- **What needs to be done**
Find every line of the listing below where "landing" appears, and copy it.
────────────────────────────────────────
/-!
# Boundary inequality on bundles, XII: THEOREM RS (the canonical three-slab certificate for red-starting sources)

Support file (`--supports stmt-CriticalPhenomena-4575`, closed), prover `prim-cplus-coupling` (gen 57).  No definitions, no notations, no named facts,
no sorries; standard axioms.  Memo `prim-cplus-coupling/A5-COUPLING-gen56.md` §3.8 (STRUCTURE THEOREM, THEOREM RS, pencil) and `A5-COUPLING-gen57.md` §3.

SETTING as in `…KernelMixBundleTwoCorner`: an explicit bundle whose threads are exactly `s₀, s₁, s₂`, an up-closed event `𝒱`, monotone `{0,1}` levels.
THE CANONICAL CERTIFICATE (memo gen 56 §2): each type runs THREE slab schemes — slab `s₀` (sources with `s₀` blue), slab `s₁` (sources with `s₁` blue and
`s₀` not blue), slab `s₂` (sources with `s₂` blue, `s₀, s₁` not blue) — each freezing every other thread on which all of its sources start red.
* `Coefficientwise.bundle_rs_count` (THEOREM RS): if every source of `𝒱` (of either type) starts red on each of its non-blue threads, then
  `#bad₁(𝒱) + #bad₂(𝒱) ≤ #(L₁ ∪ L₂)(𝒱) + #P₁(𝒱)`.  Proof: by `bundle_slab_scheme_count` (with the slab restrictions folded into the event) each type's three
  landing sets are pairwise disjoint (a later slab freezes the earlier slab threads); landings of different types in different slabs are disjoint for the
  same reason; a common landing of the two types in one slab has a common pre-lift which is a JOIN of `𝒱` (an unfrozen full thread would give doubly-blue
  sources of both types with comparable red clusters — `bundle_boundary_chain`), and pre-lifts determine their slab.  With the layer cake: `IET(𝒱) ≥ 0` for all
  monotone levels; exact SAT cross-check BCLFRS (memo gen 56 §3.8, kit j223092).
[cite: KozmaNitzan2024, Questions 8–9 (§5.5 p. 36) (context); Harris 1960]
-/

namespace Summit.CriticalPhenomena.PercolationContinuityZ3.Theorems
────────────────────────────────────────
- **Response to the task**
  landing sets are pairwise disjoint (a later slab freezes the earlier slab threads); landings of different types in different slabs are disjoint for the
  same reason; a common landing of the two types in one slab has a common pre-lift which is a JOIN of `𝒱` (an unfrozen full thread would give doubly-blue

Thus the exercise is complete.